▶ **Stored items**:
import Summits.CriticalPhenomena.PercolationContinuityZ3.Theorems.PercNearOneGluingNoHeavyLowerTailSunflowerMultiPetalUpperOnePetal
import Summits.CriticalPhenomena.PercolationContinuityZ3.Theorems.PercNearOneGluingNoHeavyLowerTailSunflowerMultiPetalRestriction
import HarnessLib
import HarnessLib.Audit

/-!
# `NoHeavyLowerTail` (crux stmt-CriticalPhenomena-4575), abstract sunflower cubic, `k` petals: (MZₖ) at every coordinate whose SINGLETON is not a
# bottom set, and ★ₖ for every monotone map into `M_k` all of whose singletons are petal or kernel sets

Support file (seat `prim-l12-p2` gen 27; `--supports stmt-CriticalPhenomena-4575`; companion of `…SunflowerMultiPetal` (p338110),
`…SunflowerMultiPetalRestriction` (p340634: `MSunflower.ZKW`, `RestrictionMonotonicityK`), `…SunflowerMultiPetalUpperOnePetal` (p341252:
`MSunflower.nested_le_nested_insert_of_upper_le_one_petal`) and, for `k = 3`, of this seat's gen-7 file `…SunflowerRestrictionSingleton`
(`Sunflower.ZH_nonneg_of_forall_lab_singleton_ne_zero`)).  No `sorry`; nothing is asserted about the crux.
Memo: run/shared/lean/prim/prim-l12/prim-l12-p2/FINDING-g27-EXHAUSTIVE-N6-AND-FORMS.md §3.

OBSERVATION (this work).  If the singleton `{e}` is not a bottom set (`lab {e} ≠ 0`), then by monotonicity every upper label `lab (insert e X)` is
`lab {e}` itself or the top: the UPPER section along `e` uses at most one petal colour.  Hence the upper-one-petal certificate of p341252 applies at `e`
for EVERY number `k` of petals (for `k = 3` the gen-7 file proved this case by a different, symmetrised certificate):

* `MSunflower.lab_insert_of_lab_singleton_ne_zero` — `lab (insert e X) ∈ {0, lab {e}, ⊤}` (in fact `∈ {lab {e}, ⊤}`).
* `MSunflower.ZKW_le_ZKW_insert_of_lab_singleton_ne_zero` — **(MZₖ) at `e` whenever `lab {e} ≠ 0`**: `ZKW W ≤ ZKW (insert e W)` for `e ∉ W`.
* `MSunflower.ZKW_nonneg_of_forall_lab_singleton_ne_zero` — ★ₖ on every sub-cube `2^W` all of whose singletons are petal or kernel sets
  (induction on `W` from `ZKW ∅ = 0`), and the whole-type form `MSunflower.ZK_nonneg_of_forall_lab_singleton_ne_zero`:
  **`0 ≤ ZK` for every `MSunflower k α` with `lab {e} ≠ 0` for all `e`** — in the `(A up-set, B down-set, components)` language of the gen-26 memo:
  the component-finest partition lemma holds whenever the bottom family is `{∅}` (`ZK_nonneg_of_forall_singleton_mem`).
Consequently a minimal counterexample to `PartitionLemmaK` (if any) has a coordinate whose singleton is a bottom set; with the gen-27 exhaustive
census (memo §1) it has at least 7 points.
-/

namespace Summit.CriticalPhenomena.PercolationContinuityZ3.Theorems.SunflowerPartition

open Finset

variable {α : Type*} [DecidableEq α]

namespace MSunflower

variable {k : ℕ} (F : MSunflower k α)

/-- If the singleton `{e}` is not a bottom set then every upper label `lab (insert e X)` is bottom (never, in fact), `lab {e}` or top.
[this work] -/
theorem lab_insert_of_lab_singleton_ne_zero (e : α) (X : Finset α) (h : F.lab {e} ≠ 0) :
    F.lab (insert e X) = 0 ∨ F.lab (insert e X) = F.lab {e} ∨ F.lab (insert e X) = Fin.last (k + 1) := by
  have hsub : ({e} : Finset α) ⊆ insert e X := by
    intro x hx
    rw [mem_singleton] at hx
    rw [hx]
    exact mem_insert_self e X
  rcases F.lab_mono hsub with h1 | h1 | h1
  · exact Or.inr (Or.inl h1.symm)
  · exact absurd h1 h
  · exact Or.inr (Or.inr h1)

/-- **(MZₖ) at a coordinate whose singleton is not a bottom set** (this work): for `e ∉ W` with `lab {e} ≠ 0`,
`ZKW W ≤ ZKW (insert e W)` — every number `k` of petals. [this work] -/
theorem ZKW_le_ZKW_insert_of_lab_singleton_ne_zero (W : Finset α) (e : α) (he : e ∉ W) (h : F.lab {e} ≠ 0) :
    F.ZKW W ≤ F.ZKW (insert e W) := by
  unfold ZKW
  exact F.nested_le_nested_insert_of_upper_le_one_petal W e he (F.lab {e})
    (fun X _ => F.lab_insert_of_lab_singleton_ne_zero e X h)

/-- **★ₖ on a sub-cube all of whose singletons are petal or kernel sets** (this work): `0 ≤ ZKW W` whenever `lab {e} ≠ 0` for every `e ∈ W`
(induction on `W` from `ZKW ∅ = 0`). [this work] -/
theorem ZKW_nonneg_of_forall_lab_singleton_ne_zero (W : Finset α) (hW : ∀ e ∈ W, F.lab {e} ≠ 0) : 0 ≤ F.ZKW W := by
  induction W using Finset.induction_on with
  | empty => rw [F.ZKW_empty]
  | insert e W' he ih =>
    have h1 : 0 ≤ F.ZKW W' := ih fun x hx => hW x (mem_insert_of_mem hx)
    exact le_trans h1 (F.ZKW_le_ZKW_insert_of_lab_singleton_ne_zero W' e he (hW e (mem_insert_self e W')))

/-- **★ₖ when every singleton is a petal or kernel set** (this work; whole-type form): `0 ≤ ZK`. [this work] -/
theorem ZK_nonneg_of_forall_lab_singleton_ne_zero [Fintype α] (h : ∀ e : α, F.lab {e} ≠ 0) : 0 ≤ F.ZK := by
  rw [← F.ZKW_univ]
  exact F.ZKW_nonneg_of_forall_lab_singleton_ne_zero univ fun e _ => h e

/-- The same in the `(A, V)` language: ★ₖ holds as soon as every singleton lies in the kernel or in some petal up-set `V i`
(equivalently: the bottom family is `{∅}`). [this work] -/
theorem ZK_nonneg_of_forall_singleton_mem [Fintype α] (h : ∀ e : α, {e} ∈ F.A ∨ ∃ i, {e} ∈ F.V i) : 0 ≤ F.ZK := by
  refine F.ZK_nonneg_of_forall_lab_singleton_ne_zero fun e he => ?_
  rw [F.lab_eq_zero_iff] at he
  rcases h e with hA | ⟨i, hi⟩
  · exact he.1 hA
  · exact he.2 i hi

end MSunflower

end Summit.CriticalPhenomena.PercolationContinuityZ3.Theorems.SunflowerPartition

▶ **Aim of the task**:
Would you output all the records above exactly as written?

▶ **Answer area**:
import Summits.CriticalPhenomena.PercolationContinuityZ3.Theorems.PercNearOneGluingNoHeavyLowerTailSunflowerMultiPetalUpperOnePetal
import Summits.CriticalPhenomena.PercolationContinuityZ3.Theorems.PercNearOneGluingNoHeavyLowerTailSunflowerMultiPetalRestriction
import HarnessLib
import HarnessLib.Audit

/-!
# `NoHeavyLowerTail` (crux stmt-CriticalPhenomena-4575), abstract sunflower cubic, `k` petals: (MZₖ) at every coordinate whose SINGLETON is not a
# bottom set, and ★ₖ for every monotone map into `M_k` all of whose singletons are petal or kernel sets

Support file (seat `prim-l12-p2` gen 27; `--supports stmt-CriticalPhenomena-4575`; companion of `…SunflowerMultiPetal` (p338110),
`…SunflowerMultiPetalRestriction` (p340634: `MSunflower.ZKW`, `RestrictionMonotonicityK`), `…SunflowerMultiPetalUpperOnePetal` (p341252:
`MSunflower.nested_le_nested_insert_of_upper_le_one_petal`) and, for `k = 3`, of this seat's gen-7 file `…SunflowerRestrictionSingleton`
(`Sunflower.ZH_nonneg_of_forall_lab_singleton_ne_zero`)).  No `sorry`; nothing is asserted about the crux.
Memo: run/shared/lean/prim/prim-l12/prim-l12-p2/FINDING-g27-EXHAUSTIVE-N6-AND-FORMS.md §3.

OBSERVATION (this work).  If the singleton `{e}` is not a bottom set (`lab {e} ≠ 0`), then by monotonicity every upper label `lab (insert e X)` is
`lab {e}` itself or the top: the UPPER section along `e` uses at most one petal colour.  Hence the upper-one-petal certificate of p341252 applies at `e`
for EVERY number `k` of petals (for `k = 3` the gen-7 file proved this case by a different, symmetrised certificate):

* `MSunflower.lab_insert_of_lab_singleton_ne_zero` — `lab (insert e X) ∈ {0, lab {e}, ⊤}` (in fact `∈ {lab {e}, ⊤}`).
* `MSunflower.ZKW_le_ZKW_insert_of_lab_singleton_ne_zero` — **(MZₖ) at `e` whenever `lab {e} ≠ 0`**: `ZKW W ≤ ZKW (insert e W)` for `e ∉ W`.
* `MSunflower.ZKW_nonneg_of_forall_lab_singleton_ne_zero` — ★ₖ on every sub-cube `2^W` all of whose singletons are petal or kernel sets
  (induction on `W` from `ZKW ∅ = 0`), and the whole-type form `MSunflower.ZK_nonneg_of_forall_lab_singleton_ne_zero`:
  **`0 ≤ ZK` for every `MSunflower k α` with `lab {e} ≠ 0` for all `e`** — in the `(A up-set, B down-set, components)` language of the gen-26 memo:
  the component-finest partition lemma holds whenever the bottom family is `{∅}` (`ZK_nonneg_of_forall_singleton_mem`).
Consequently a minimal counterexample to `PartitionLemmaK` (if any) has a coordinate whose singleton is a bottom set; with the gen-27 exhaustive
census (memo §1) it has at least 7 points.
-/

namespace Summit.CriticalPhenomena.PercolationContinuityZ3.Theorems.SunflowerPartition

open Finset

variable {α : Type*} [DecidableEq α]

namespace MSunflower

variable {k : ℕ} (F : MSunflower k α)

/-- If the singleton `{e}` is not a bottom set then every upper label `lab (insert e X)` is bottom (never, in fact), `lab {e}` or top.
[this work] -/
theorem lab_insert_of_lab_singleton_ne_zero (e : α) (X : Finset α) (h : F.lab {e} ≠ 0) :
    F.lab (insert e X) = 0 ∨ F.lab (insert e X) = F.lab {e} ∨ F.lab (insert e X) = Fin.last (k + 1) := by
  have hsub : ({e} : Finset α) ⊆ insert e X := by
    intro x hx
    rw [mem_singleton] at hx
    rw [hx]
    exact mem_insert_self e X
  rcases F.lab_mono hsub with h1 | h1 | h1
  · exact Or.inr (Or.inl h1.symm)
  · exact absurd h1 h
  · exact Or.inr (Or.inr h1)

/-- **(MZₖ) at a coordinate whose singleton is not a bottom set** (this work): for `e ∉ W` with `lab {e} ≠ 0`,
`ZKW W ≤ ZKW (insert e W)` — every number `k` of petals. [this work] -/
theorem ZKW_le_ZKW_insert_of_lab_singleton_ne_zero (W : Finset α) (e : α) (he : e ∉ W) (h : F.lab {e} ≠ 0) :
    F.ZKW W ≤ F.ZKW (insert e W) := by
  unfold ZKW
  exact F.nested_le_nested_insert_of_upper_le_one_petal W e he (F.lab {e})
    (fun X _ => F.lab_insert_of_lab_singleton_ne_zero e X h)

/-- **★ₖ on a sub-cube all of whose singletons are petal or kernel sets** (this work): `0 ≤ ZKW W` whenever `lab {e} ≠ 0` for every `e ∈ W`
(induction on `W` from `ZKW ∅ = 0`). [this work] -/
theorem ZKW_nonneg_of_forall_lab_singleton_ne_zero (W : Finset α) (hW : ∀ e ∈ W, F.lab {e} ≠ 0) : 0 ≤ F.ZKW W := by
  induction W using Finset.induction_on with
  | empty => rw [F.ZKW_empty]
  | insert e W' he ih =>
    have h1 : 0 ≤ F.ZKW W' := ih fun x hx => hW x (mem_insert_of_mem hx)
    exact le_trans h1 (F.ZKW_le_ZKW_insert_of_lab_singleton_ne_zero W' e he (hW e (mem_insert_self e W')))

/-- **★ₖ when every singleton is a petal or kernel set** (this work; whole-type form): `0 ≤ ZK`. [this work] -/
theorem ZK_nonneg_of_forall_lab_singleton_ne_zero [Fintype α] (h : ∀ e : α, F.lab {e} ≠ 0) : 0 ≤ F.ZK := by
  rw [← F.ZKW_univ]
  exact F.ZKW_nonneg_of_forall_lab_singleton_ne_zero univ fun e _ => h e

/-- The same in the `(A, V)` language: ★ₖ holds as soon as every singleton lies in the kernel or in some petal up-set `V i`
(equivalently: the bottom family is `{∅}`). [this work] -/
theorem ZK_nonneg_of_forall_singleton_mem [Fintype α] (h : ∀ e : α, {e} ∈ F.A ∨ ∃ i, {e} ∈ F.V i) : 0 ≤ F.ZK := by
  refine F.ZK_nonneg_of_forall_lab_singleton_ne_zero fun e he => ?_
  rw [F.lab_eq_zero_iff] at he
  rcases h e with hA | ⟨i, hi⟩
  · exact he.1 hA
  · exact he.2 i hi

end MSunflower

end Summit.CriticalPhenomena.PercolationContinuityZ3.Theorems.SunflowerPartition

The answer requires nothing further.